Dataset excerpts:
import Summits.HodgeConjecture.HodgeConjecture.Theorems.LinearSystemTorelliMiddleDivisorSupportFourfoldOfDominantQbarEnvelope
import Summits.HodgeConjecture.HodgeConjecture.Theorems.LimitExtensionDivisorInduction
import Literature.AlgebraicGeometry.HodgeTheory.AlgebraicCyclesDefinedOverQbarProofs
import Literature.AlgebraicGeometry.HodgeTheory.LefschetzOneOneHolds
import HarnessLib

/-!
# Route `LinearSystemTorelli` — crux `MiddleDivisorSupportFourfold` (stmt-HodgeConjecture-2409):
# the E-side of line `IdeatorFiveSketch` is NECESSARY in dimension 4 (unconditional tightness)

Helper file for the crux item stmt-HodgeConjecture-2409 (`--supports`; it closes nothing), line
`IdeatorFiveSketch` (idea `weakly-nonfactor-descent`), lead c15.

The registered sector stub E `stub_qbarDivisorSupportCodimTwo` asks, for every `σ : ℚ̄ →+* ℂ`, every
`ℚ̄`-scheme `W₀` with smooth projective complexification `W₀ ⊗_σ ℂ` of ANY dimension `m` and every
rational `(2,2)`-class `c'` on it, for a proper Zariski-closed `Z₀ ⊊ W₀` off whose preimage `c'`
dies; lead c11 showed E ⟺ HC/`ℚ̄`(·,2) exactly (p130143), and the composition consumes E at
`m = 4 + dim S₀` (`S₀` the base of a `ℚ̄`-spread of the fourfold).  This file records, sorry-free and
UNCONDITIONALLY, that the `m = 4` slice of E is implied by the crux itself:

* `linearSystemTorelli_hodgeConjectureCodimTwo_of_middleDivisorSupportFourfold` — crux ⟹ HC(4,2): a divisor-supported
  rational `(2,2)`-class on a fourfold is algebraic, by the route's PROVED `DivisorInduction`
  (stmt-1082, `linearSystemTorelli_divisorInduction_proof`, at `n = 3`, `p = 2`) fed with Lefschetz
  `(1,1)` on threefolds (`lefschetzOneOne_rational_holds`, PROVED);
* `linearSystemTorelli_qbarDivisorSupportCodimTwo_four_of_middleDivisorSupportFourfold` — crux ⟹
  E at `m = 4`: on `W₀ ⊗_σ ℂ` a fourfold, `c'` is algebraic by the previous theorem, hence dies off
  the preimage of a Zariski-closed `Z₀ ⊆ W₀` of codimension `≥ 2` by the DISCHARGED Charles–Schnell
  fact `charlesSchnell2014_algebraicClasses_supportedOn_qbarClosed_holds`, and `Z₀ ≠ W₀` because `W₀`
  is irreducible with generic point of codimension `0`
  (`linearSystemTorelli_ne_univ_of_forall_le_coheight_of_irreducibleSpace`).

So the E-side excess of the line over the crux is exactly the slices `m ≥ 5` of HC/`ℚ̄`(·,2) (needed
because the dominant `ℚ̄`-envelope of a transcendental fourfold is the compactified total space of its
spread, of dimension `4 + dim S₀`), while `m ≤ 3` is proved (p121589) and `m = 4` is necessary (here).
No definitions, no named facts.
-/

-- every declaration of this problem lives in `Summit.HodgeConjecture.HodgeConjecture.…`
set_option linter.dupNamespace false

noncomputable section

namespace Summit.HodgeConjecture.HodgeConjecture.Theorems

open CategoryTheory AlgebraicGeometry
open Summit.HodgeConjecture.HodgeConjecture.Theses
open Literature.AlgebraicGeometry Literature.AlgebraicGeometry.Motives
open Literature.AlgebraicGeometry.HodgeTheory

/-- **Crux ⟹ HC(4,2), unconditionally.**  If every rational `(2,2)`-class on every smooth projective
complex fourfold is supported on a divisor (`MiddleDivisorSupportFourfold`), then every such class is
algebraic: the route's `DivisorInduction` (stmt-HodgeConjecture-1082, PROVED as
`linearSystemTorelli_divisorInduction_proof`) at `n = 3`, `p = 2` turns divisor support into
algebraicity granted the Hodge conjecture in codimension `p - 1 = 1` on threefolds, which is Lefschetz
`(1,1)` (`lefschetzOneOne_rational_holds`, PROVED).  This is the UNCONDITIONAL form of
`linearSystemTorelli_hc42_of_middleDivisorSupportFourfold` (`…CodimTwoIff.lean`, p108510), which took
Deligne 1974 (8.2.8), the Hodge-class Gysin lift and Lefschetz `(1,1)` as named-fact hypotheses.
[cite: Thomas2005Nodes, Thm. 1] [cite: VoisinHodgeI2002, Thm. 11.30 (Lefschetz theorem on (1,1)-classes)] -/
theorem linearSystemTorelli_hodgeConjectureCodimTwo_of_middleDivisorSupportFourfold : LinearSystemTorelli.MiddleDivisorSupportFourfold → ∀ ⦃X : SchemeOver ℂ⦄, IsSmoothProjective 4 X → ∀ c : complexBetti X 4, IsRationalClass c → IsOfHodgeType 4 X 4 2 2 c → c ∈ algebraicClasses X 2 :=
  fun h _ hX c hc hh ↦ linearSystemTorelli_divisorInduction_proof 3 2 (by norm_num)
    (fun _ hY c hc hh ↦ lefschetzOneOne_rational_holds hY c hc hh) hX c hc hh (h hX c hc hh)

/-- **Crux ⟹ the `m = 4` slice of stub E, unconditionally (tightness of the E-side in dimension 4).**
If `MiddleDivisorSupportFourfold` holds then for every `σ : ℚ̄ →+* ℂ`, every `ℚ̄`-scheme `W₀` whose
complexification is a smooth projective FOURFOLD and every rational `(2,2)`-class `c'` on `W₀ ⊗_σ ℂ`
there is a proper Zariski-closed `Z₀ ⊊ W₀` off whose preimage `c'` dies: `c'` is algebraic
(`linearSystemTorelli_hodgeConjectureCodimTwo_of_middleDivisorSupportFourfold`), algebraic classes on `ℚ̄`-varieties die
off the preimage of a `ℚ̄`-closed subset of codimension `≥ 2` (Charles–Schnell, Cor. 11.3.16 and the
Remark following it; DISCHARGED in the tree as
`charlesSchnell2014_algebraicClasses_supportedOn_qbarClosed_holds`), and such a subset is proper since
`W₀` is irreducible (`irreducibleSpace_of_irreducibleSpace_baseChangeHom_obj`) with generic point of
codimension `0`. [cite: CharlesSchnell2014Notes, Cor. 11.3.16 and the Remark following it] -/
theorem linearSystemTorelli_qbarDivisorSupportCodimTwo_four_of_middleDivisorSupportFourfold : LinearSystemTorelli.MiddleDivisorSupportFourfold → ∀ (σ : AlgebraicClosure ℚ →+* ℂ) (W₀ : SchemeOver (AlgebraicClosure ℚ)), IsSmoothProjective 4 ((baseChangeHom σ).obj W₀) → ∀ (c' : complexBetti ((baseChangeHom σ).obj W₀) 4), IsRationalClass c' → IsOfHodgeType 4 ((baseChangeHom σ).obj W₀) 4 2 2 c' → ∃ Z₀ : Set W₀.left, IsClosed Z₀ ∧ Z₀ ≠ Set.univ ∧ complexBetti.restrictCompl ((baseChangeHom σ).obj W₀) ((baseChangeHomFst σ W₀).base ⁻¹' Z₀) 4 c' = 0 := by
  intro h σ W₀ hW c' hc' hh'
  obtain ⟨Z₀, hZ₀, hcoh, hd⟩ := charlesSchnell2014_algebraicClasses_supportedOn_qbarClosed_holds σ W₀
    hW 2 c' (linearSystemTorelli_hodgeConjectureCodimTwo_of_middleDivisorSupportFourfold h hW c' hc' hh')
  haveI := irreducibleSpace_of_isSmoothProjective' hW
  haveI := irreducibleSpace_of_irreducibleSpace_baseChangeHom_obj σ W₀
  exact ⟨Z₀, hZ₀,
    linearSystemTorelli_ne_univ_of_forall_le_coheight_of_irreducibleSpace (by norm_num) hcoh, hd⟩

end Summit.HodgeConjecture.HodgeConjecture.Theorems

end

ASSIGNED TASK »
Your answer must be the line containing "c' hc' hh')" through the last line above, copied exactly, with nothing added.

YOUR SOLUTION »
    hW 2 c' (linearSystemTorelli_hodgeConjectureCodimTwo_of_middleDivisorSupportFourfold h hW c' hc' hh')
  haveI := irreducibleSpace_of_isSmoothProjective' hW
  haveI := irreducibleSpace_of_irreducibleSpace_baseChangeHom_obj σ W₀
  exact ⟨Z₀, hZ₀,
    linearSystemTorelli_ne_univ_of_forall_le_coheight_of_irreducibleSpace (by norm_num) hcoh, hd⟩

end Summit.HodgeConjecture.HodgeConjecture.Theorems

end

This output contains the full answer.